## Description of the task
Wherever a line of the listing holds the string "scalar", copy that line.

## Material supplied
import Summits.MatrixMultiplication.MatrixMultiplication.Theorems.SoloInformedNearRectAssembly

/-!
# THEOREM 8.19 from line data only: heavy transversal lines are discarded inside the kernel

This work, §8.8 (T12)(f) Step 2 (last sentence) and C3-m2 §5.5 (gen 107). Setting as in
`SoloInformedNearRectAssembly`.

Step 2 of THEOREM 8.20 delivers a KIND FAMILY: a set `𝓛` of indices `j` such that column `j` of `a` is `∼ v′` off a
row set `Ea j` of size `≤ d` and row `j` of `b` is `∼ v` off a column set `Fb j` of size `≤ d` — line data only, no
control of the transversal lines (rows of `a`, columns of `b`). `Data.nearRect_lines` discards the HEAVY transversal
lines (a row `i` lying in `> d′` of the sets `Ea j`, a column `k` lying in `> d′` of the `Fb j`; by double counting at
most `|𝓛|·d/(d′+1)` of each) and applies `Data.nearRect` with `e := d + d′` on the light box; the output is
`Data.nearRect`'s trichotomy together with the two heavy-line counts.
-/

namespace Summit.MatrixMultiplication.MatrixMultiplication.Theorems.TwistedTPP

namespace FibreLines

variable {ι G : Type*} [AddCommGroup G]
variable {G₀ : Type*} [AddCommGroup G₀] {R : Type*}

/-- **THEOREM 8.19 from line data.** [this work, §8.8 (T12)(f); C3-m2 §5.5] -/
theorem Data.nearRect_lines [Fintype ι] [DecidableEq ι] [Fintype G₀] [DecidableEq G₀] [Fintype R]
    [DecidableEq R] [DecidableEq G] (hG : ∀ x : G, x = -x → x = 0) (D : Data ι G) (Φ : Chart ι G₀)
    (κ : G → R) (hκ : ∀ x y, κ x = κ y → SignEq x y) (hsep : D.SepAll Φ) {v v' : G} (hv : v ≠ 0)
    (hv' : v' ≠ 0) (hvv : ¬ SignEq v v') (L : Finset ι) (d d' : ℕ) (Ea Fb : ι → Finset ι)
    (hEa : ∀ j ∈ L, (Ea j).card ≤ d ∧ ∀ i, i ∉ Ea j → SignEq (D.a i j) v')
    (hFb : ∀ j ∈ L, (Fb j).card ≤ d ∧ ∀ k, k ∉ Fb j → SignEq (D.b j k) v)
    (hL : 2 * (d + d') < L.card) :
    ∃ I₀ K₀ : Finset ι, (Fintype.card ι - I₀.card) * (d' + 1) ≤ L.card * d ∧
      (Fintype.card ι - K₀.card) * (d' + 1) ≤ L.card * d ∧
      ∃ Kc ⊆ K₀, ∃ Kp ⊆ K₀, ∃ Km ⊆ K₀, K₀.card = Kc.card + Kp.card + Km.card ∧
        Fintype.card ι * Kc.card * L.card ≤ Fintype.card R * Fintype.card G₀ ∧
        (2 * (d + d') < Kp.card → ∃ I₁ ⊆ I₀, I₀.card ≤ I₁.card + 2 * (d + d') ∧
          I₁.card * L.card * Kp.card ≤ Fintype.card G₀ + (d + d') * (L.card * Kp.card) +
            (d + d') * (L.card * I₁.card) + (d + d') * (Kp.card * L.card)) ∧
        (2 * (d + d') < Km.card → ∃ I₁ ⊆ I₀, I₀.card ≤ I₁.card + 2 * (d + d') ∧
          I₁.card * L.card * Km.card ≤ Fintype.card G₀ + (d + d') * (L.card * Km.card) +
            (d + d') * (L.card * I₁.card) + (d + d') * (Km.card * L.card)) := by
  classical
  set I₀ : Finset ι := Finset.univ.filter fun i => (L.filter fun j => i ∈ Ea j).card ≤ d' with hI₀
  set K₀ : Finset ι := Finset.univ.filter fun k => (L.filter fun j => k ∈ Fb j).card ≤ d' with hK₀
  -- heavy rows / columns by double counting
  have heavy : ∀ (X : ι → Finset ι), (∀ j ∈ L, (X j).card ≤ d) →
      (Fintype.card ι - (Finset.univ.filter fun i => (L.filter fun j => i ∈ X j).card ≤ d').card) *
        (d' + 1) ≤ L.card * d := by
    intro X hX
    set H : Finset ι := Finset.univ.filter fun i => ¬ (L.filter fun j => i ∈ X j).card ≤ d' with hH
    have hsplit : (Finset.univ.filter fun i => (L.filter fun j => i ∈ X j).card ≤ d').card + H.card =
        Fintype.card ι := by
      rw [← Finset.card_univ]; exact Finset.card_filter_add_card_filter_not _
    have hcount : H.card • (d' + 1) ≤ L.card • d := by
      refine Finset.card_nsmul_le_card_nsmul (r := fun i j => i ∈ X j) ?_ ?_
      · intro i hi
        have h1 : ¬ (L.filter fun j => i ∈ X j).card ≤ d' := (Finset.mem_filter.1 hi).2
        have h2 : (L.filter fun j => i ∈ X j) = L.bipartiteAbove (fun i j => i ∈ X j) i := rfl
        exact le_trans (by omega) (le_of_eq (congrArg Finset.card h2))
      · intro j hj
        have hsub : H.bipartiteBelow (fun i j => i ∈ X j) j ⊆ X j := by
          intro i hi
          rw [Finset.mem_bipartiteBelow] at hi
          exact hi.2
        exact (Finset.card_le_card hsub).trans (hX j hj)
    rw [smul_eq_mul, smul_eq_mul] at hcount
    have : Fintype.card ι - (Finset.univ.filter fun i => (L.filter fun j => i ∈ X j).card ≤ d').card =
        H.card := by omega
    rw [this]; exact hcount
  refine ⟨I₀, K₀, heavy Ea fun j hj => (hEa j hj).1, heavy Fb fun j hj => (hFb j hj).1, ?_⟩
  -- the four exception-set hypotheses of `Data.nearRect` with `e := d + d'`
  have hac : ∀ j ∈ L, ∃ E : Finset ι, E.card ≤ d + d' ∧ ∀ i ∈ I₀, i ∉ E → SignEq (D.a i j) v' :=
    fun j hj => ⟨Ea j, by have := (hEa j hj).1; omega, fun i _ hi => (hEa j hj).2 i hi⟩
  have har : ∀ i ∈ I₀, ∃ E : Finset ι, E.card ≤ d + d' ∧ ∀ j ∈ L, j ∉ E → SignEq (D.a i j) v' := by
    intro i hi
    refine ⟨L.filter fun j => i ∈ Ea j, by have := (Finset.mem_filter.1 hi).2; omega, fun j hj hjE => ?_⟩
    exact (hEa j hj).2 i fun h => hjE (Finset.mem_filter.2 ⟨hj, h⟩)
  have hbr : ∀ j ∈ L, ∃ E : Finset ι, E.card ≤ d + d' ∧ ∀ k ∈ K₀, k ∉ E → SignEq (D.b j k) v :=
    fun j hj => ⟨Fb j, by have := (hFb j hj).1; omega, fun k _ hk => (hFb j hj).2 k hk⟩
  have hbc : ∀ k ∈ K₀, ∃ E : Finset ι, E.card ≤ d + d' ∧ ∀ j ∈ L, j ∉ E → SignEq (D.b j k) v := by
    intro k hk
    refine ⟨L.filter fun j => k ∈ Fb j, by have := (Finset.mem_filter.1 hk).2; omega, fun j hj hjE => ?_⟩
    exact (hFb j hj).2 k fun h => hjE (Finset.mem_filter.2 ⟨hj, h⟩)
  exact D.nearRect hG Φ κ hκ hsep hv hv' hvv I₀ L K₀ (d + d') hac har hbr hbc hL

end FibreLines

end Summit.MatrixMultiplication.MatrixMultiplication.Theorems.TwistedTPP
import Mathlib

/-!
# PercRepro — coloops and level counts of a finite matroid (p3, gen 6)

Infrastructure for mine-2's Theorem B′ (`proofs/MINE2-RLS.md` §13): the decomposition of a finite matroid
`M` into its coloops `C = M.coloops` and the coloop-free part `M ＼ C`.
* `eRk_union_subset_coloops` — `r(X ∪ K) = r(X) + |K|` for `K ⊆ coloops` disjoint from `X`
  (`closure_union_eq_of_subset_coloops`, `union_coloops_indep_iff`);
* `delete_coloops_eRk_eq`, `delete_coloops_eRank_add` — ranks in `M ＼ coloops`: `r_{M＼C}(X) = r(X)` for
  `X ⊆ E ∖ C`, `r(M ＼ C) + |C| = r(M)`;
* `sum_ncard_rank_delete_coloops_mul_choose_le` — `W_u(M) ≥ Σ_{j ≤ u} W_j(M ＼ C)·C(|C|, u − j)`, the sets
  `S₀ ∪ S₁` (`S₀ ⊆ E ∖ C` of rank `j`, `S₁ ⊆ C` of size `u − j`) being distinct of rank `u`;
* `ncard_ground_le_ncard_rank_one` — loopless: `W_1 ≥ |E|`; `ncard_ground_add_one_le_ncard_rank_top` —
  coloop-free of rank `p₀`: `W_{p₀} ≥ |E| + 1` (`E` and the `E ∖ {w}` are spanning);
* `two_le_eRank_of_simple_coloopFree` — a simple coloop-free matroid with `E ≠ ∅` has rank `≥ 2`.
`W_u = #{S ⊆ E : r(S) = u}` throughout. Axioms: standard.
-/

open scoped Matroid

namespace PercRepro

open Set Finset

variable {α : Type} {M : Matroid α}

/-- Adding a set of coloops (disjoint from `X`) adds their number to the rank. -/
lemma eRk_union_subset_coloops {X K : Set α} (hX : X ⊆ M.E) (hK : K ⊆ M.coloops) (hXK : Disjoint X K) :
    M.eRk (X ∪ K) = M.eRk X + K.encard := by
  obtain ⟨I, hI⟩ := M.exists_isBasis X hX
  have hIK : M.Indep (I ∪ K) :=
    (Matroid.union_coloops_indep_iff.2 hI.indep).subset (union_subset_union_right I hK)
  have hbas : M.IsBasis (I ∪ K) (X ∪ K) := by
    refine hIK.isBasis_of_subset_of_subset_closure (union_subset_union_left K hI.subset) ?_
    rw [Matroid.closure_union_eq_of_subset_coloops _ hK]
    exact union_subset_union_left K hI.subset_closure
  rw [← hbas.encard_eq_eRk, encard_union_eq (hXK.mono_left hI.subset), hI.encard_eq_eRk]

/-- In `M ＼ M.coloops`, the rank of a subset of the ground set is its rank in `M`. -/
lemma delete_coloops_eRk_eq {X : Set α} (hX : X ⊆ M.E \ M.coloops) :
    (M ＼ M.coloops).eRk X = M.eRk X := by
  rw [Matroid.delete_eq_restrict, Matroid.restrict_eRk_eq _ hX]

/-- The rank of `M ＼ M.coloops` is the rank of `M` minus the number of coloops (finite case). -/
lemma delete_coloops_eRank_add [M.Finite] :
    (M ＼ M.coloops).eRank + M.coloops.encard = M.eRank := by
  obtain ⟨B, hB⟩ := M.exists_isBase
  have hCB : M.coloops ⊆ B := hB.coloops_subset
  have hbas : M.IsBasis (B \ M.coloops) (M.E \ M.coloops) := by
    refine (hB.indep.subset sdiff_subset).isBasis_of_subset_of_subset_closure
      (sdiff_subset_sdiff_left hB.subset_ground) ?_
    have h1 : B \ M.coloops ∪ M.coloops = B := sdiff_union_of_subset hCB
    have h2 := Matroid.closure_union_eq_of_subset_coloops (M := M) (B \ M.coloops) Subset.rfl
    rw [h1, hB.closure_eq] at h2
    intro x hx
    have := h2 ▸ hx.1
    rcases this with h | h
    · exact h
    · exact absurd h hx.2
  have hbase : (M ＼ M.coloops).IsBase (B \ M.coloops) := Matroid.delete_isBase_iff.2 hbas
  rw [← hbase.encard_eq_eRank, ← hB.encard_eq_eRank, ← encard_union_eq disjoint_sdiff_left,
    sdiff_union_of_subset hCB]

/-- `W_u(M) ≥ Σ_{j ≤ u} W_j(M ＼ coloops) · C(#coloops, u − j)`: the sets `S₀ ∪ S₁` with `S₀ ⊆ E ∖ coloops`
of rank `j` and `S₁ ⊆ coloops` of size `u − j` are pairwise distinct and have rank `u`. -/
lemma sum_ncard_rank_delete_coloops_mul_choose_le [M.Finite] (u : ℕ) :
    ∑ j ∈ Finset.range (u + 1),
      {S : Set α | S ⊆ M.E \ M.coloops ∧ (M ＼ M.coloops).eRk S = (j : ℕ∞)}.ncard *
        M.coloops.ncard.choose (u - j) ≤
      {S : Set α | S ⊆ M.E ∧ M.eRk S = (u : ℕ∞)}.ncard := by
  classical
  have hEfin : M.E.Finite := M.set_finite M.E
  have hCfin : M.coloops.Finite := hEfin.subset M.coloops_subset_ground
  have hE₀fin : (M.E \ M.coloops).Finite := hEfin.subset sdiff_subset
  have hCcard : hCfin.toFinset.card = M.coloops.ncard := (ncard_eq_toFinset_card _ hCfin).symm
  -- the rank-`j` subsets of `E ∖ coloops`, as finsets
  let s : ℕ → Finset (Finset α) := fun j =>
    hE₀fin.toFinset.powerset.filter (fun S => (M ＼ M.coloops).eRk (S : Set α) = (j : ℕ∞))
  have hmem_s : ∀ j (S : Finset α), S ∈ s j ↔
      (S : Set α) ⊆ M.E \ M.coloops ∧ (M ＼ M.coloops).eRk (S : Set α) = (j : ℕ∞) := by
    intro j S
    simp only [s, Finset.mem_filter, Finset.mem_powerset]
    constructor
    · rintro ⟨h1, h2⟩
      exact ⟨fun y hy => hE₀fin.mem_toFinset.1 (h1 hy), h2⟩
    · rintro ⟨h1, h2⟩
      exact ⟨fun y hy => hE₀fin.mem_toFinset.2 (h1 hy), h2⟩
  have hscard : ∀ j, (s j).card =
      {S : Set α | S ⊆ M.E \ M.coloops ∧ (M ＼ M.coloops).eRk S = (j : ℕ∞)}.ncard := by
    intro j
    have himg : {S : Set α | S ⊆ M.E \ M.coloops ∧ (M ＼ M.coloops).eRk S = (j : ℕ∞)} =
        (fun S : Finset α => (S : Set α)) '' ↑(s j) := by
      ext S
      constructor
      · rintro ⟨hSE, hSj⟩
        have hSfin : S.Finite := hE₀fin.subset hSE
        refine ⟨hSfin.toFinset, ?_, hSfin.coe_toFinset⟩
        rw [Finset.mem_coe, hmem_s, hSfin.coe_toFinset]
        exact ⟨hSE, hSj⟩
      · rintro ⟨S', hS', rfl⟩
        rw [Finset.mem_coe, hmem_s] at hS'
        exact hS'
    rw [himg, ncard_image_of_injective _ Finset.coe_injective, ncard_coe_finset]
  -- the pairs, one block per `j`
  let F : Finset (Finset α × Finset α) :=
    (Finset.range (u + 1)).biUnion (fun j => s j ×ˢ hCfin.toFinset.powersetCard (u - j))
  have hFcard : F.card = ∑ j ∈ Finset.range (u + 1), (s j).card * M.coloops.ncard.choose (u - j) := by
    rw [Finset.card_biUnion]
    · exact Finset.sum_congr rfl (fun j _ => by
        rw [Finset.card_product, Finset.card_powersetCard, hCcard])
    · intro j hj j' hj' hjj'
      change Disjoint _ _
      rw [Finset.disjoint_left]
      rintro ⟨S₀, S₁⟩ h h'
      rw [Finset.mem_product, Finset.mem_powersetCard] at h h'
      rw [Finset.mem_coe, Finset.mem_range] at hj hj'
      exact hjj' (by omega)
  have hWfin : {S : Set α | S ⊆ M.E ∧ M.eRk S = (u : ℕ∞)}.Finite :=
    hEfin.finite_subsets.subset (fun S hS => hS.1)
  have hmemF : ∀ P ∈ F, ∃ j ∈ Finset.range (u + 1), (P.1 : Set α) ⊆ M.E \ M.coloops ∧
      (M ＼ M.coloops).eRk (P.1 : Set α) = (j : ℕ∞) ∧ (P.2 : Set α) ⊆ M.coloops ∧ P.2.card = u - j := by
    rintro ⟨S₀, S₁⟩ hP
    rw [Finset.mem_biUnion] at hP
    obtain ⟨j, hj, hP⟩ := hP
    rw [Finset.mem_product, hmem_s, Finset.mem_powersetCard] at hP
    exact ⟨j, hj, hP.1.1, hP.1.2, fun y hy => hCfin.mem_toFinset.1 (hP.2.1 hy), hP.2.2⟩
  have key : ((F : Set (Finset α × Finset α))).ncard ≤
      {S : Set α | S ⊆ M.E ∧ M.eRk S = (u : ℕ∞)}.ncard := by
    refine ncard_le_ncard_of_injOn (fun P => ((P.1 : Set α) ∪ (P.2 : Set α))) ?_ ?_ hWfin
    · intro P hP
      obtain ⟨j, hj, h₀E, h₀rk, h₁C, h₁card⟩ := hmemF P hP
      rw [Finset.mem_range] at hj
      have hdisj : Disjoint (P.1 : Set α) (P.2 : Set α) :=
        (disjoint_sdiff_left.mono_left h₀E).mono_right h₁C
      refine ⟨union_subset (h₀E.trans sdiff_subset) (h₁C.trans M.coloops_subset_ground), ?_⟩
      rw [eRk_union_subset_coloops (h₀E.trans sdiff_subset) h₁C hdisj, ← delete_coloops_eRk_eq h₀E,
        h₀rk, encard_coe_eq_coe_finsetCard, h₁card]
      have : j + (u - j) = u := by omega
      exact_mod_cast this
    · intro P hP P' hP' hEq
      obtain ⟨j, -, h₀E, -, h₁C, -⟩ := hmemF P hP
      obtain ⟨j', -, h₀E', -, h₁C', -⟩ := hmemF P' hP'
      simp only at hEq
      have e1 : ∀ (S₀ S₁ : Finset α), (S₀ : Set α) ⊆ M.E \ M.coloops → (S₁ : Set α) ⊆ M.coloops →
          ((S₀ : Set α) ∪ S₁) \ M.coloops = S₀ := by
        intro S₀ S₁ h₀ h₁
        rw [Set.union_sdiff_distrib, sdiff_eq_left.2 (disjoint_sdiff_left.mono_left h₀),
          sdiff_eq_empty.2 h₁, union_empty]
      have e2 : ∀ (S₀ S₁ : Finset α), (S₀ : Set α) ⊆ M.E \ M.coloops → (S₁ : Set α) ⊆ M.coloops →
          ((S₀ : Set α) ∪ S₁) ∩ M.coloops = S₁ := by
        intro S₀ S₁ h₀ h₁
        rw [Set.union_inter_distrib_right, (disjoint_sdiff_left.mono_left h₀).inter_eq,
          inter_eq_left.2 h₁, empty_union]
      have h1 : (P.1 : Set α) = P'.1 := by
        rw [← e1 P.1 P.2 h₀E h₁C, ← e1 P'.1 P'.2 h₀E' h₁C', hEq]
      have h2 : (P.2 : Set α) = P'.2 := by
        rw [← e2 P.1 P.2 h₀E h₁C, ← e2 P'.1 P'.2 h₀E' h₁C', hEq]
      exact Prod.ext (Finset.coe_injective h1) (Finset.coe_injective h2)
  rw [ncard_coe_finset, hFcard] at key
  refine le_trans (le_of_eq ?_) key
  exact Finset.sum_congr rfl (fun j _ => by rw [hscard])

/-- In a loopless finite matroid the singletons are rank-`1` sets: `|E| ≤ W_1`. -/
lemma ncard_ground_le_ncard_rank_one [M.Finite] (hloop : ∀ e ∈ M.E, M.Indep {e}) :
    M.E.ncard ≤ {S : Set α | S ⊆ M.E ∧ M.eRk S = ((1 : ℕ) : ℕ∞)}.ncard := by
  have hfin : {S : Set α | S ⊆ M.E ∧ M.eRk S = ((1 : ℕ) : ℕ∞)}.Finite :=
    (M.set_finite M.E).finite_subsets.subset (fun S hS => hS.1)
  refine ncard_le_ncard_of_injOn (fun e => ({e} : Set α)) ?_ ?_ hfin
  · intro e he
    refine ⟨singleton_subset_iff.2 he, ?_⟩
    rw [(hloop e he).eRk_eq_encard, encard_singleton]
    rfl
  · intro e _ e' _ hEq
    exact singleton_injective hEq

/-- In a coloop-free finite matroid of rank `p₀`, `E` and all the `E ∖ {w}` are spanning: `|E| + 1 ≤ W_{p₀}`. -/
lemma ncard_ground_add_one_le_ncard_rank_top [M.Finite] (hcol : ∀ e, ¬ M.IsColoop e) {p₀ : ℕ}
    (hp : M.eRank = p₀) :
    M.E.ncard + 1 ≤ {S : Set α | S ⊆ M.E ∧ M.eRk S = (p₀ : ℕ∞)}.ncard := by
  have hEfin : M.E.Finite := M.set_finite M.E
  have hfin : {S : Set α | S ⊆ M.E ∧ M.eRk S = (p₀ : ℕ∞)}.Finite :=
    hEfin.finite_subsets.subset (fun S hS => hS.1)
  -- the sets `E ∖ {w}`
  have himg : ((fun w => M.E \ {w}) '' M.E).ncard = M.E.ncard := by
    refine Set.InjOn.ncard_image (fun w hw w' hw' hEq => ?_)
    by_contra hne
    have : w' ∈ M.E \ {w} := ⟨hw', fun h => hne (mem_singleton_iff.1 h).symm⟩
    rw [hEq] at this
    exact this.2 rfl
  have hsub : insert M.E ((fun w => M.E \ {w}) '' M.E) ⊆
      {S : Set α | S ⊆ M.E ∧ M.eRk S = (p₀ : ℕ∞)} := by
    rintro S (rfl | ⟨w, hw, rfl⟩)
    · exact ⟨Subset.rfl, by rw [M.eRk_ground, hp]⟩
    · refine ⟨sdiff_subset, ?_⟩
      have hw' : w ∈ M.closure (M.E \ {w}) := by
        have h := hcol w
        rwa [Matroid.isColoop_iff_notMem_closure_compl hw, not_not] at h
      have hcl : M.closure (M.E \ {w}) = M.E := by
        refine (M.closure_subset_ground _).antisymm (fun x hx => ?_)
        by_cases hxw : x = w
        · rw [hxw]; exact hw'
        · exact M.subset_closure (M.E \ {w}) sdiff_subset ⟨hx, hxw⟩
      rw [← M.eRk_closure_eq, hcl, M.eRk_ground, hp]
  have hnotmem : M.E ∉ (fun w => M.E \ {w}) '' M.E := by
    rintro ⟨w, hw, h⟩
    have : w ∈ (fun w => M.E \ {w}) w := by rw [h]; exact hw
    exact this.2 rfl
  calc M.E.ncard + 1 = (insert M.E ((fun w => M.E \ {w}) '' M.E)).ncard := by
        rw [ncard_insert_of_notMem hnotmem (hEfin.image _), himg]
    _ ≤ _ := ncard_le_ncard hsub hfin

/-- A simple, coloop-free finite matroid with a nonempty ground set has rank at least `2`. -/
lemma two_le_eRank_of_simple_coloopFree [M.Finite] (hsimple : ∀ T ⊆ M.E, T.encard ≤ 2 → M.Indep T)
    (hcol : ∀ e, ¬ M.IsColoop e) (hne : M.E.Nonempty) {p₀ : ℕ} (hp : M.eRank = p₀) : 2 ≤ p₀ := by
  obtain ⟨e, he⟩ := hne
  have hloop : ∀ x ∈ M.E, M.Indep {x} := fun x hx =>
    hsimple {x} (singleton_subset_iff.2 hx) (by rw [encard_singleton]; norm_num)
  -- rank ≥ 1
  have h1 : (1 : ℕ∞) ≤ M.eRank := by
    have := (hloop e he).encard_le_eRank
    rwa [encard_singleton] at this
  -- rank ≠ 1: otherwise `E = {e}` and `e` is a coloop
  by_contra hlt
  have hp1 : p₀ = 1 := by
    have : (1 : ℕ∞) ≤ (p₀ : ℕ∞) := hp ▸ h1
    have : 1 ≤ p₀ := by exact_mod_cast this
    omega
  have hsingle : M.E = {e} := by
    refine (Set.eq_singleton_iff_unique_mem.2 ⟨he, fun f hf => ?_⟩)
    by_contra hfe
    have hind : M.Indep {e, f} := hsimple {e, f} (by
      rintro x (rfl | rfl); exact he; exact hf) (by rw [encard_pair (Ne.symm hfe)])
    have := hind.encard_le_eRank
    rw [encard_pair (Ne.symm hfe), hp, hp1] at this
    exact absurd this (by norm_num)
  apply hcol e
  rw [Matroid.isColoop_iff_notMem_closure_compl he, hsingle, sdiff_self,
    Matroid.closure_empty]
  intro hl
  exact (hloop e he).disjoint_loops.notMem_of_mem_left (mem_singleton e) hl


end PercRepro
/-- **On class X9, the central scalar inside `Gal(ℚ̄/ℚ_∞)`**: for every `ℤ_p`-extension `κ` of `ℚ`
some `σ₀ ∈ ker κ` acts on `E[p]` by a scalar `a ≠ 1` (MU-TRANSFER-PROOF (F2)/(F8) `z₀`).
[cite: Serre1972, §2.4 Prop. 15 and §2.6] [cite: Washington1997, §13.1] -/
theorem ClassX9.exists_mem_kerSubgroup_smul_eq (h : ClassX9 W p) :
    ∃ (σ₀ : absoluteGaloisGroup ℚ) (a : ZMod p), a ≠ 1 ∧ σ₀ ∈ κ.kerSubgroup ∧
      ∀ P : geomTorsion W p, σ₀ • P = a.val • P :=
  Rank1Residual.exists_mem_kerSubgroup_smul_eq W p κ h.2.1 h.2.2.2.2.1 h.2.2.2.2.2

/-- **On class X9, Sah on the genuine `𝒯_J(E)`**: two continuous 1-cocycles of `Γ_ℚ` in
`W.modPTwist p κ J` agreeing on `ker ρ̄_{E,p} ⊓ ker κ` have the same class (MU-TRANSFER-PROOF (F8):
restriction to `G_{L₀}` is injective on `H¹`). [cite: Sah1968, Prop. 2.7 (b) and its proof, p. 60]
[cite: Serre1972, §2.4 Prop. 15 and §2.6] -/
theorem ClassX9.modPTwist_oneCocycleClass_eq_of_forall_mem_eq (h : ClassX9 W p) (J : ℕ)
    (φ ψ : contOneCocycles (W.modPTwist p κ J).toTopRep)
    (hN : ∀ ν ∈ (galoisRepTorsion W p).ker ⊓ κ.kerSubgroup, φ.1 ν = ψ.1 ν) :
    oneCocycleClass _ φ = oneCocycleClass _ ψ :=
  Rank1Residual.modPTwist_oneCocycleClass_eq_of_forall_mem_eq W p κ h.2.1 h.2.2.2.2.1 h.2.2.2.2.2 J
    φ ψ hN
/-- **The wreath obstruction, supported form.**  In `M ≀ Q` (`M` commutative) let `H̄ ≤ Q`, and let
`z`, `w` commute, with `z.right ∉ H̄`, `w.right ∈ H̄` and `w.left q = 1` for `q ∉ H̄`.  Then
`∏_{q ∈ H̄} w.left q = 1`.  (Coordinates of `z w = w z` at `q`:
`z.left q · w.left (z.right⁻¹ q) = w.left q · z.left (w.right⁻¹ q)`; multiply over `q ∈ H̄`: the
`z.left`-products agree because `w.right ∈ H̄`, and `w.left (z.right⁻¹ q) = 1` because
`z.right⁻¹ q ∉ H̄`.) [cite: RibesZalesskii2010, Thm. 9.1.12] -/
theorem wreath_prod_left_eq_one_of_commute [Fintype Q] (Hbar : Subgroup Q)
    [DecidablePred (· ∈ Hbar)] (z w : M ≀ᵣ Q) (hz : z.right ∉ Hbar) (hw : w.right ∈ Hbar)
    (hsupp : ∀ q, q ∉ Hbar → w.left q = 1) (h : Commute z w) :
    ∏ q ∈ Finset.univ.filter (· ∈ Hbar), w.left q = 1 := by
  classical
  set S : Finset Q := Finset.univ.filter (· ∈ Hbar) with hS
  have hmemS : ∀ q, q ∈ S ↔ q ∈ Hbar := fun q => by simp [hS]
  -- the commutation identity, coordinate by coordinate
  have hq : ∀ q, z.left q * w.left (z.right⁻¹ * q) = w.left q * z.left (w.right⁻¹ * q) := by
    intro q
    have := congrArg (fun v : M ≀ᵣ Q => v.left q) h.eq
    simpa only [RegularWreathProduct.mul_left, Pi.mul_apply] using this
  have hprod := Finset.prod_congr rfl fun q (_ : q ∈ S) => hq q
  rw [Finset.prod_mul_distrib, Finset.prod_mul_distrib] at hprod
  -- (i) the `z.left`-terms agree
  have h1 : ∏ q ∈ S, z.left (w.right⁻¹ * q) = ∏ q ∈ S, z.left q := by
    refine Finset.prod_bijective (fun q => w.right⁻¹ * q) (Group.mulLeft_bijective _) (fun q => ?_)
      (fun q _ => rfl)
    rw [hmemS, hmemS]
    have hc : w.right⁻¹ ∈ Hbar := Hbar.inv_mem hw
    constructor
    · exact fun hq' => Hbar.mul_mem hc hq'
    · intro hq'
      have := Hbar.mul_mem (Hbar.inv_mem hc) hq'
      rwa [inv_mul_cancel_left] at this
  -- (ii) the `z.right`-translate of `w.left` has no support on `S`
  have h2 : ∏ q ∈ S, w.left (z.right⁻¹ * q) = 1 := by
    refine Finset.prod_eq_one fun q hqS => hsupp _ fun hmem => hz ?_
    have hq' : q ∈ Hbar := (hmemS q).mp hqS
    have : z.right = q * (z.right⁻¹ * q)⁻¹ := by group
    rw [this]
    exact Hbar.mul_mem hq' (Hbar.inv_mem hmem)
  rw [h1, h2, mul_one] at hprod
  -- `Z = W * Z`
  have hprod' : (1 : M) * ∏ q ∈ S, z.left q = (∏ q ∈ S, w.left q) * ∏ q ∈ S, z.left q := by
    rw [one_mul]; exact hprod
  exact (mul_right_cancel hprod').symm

## Response area
/-- **On class X9, the central scalar inside `Gal(ℚ̄/ℚ_∞)`**: for every `ℤ_p`-extension `κ` of `ℚ`
some `σ₀ ∈ ker κ` acts on `E[p]` by a scalar `a ≠ 1` (MU-TRANSFER-PROOF (F2)/(F8) `z₀`).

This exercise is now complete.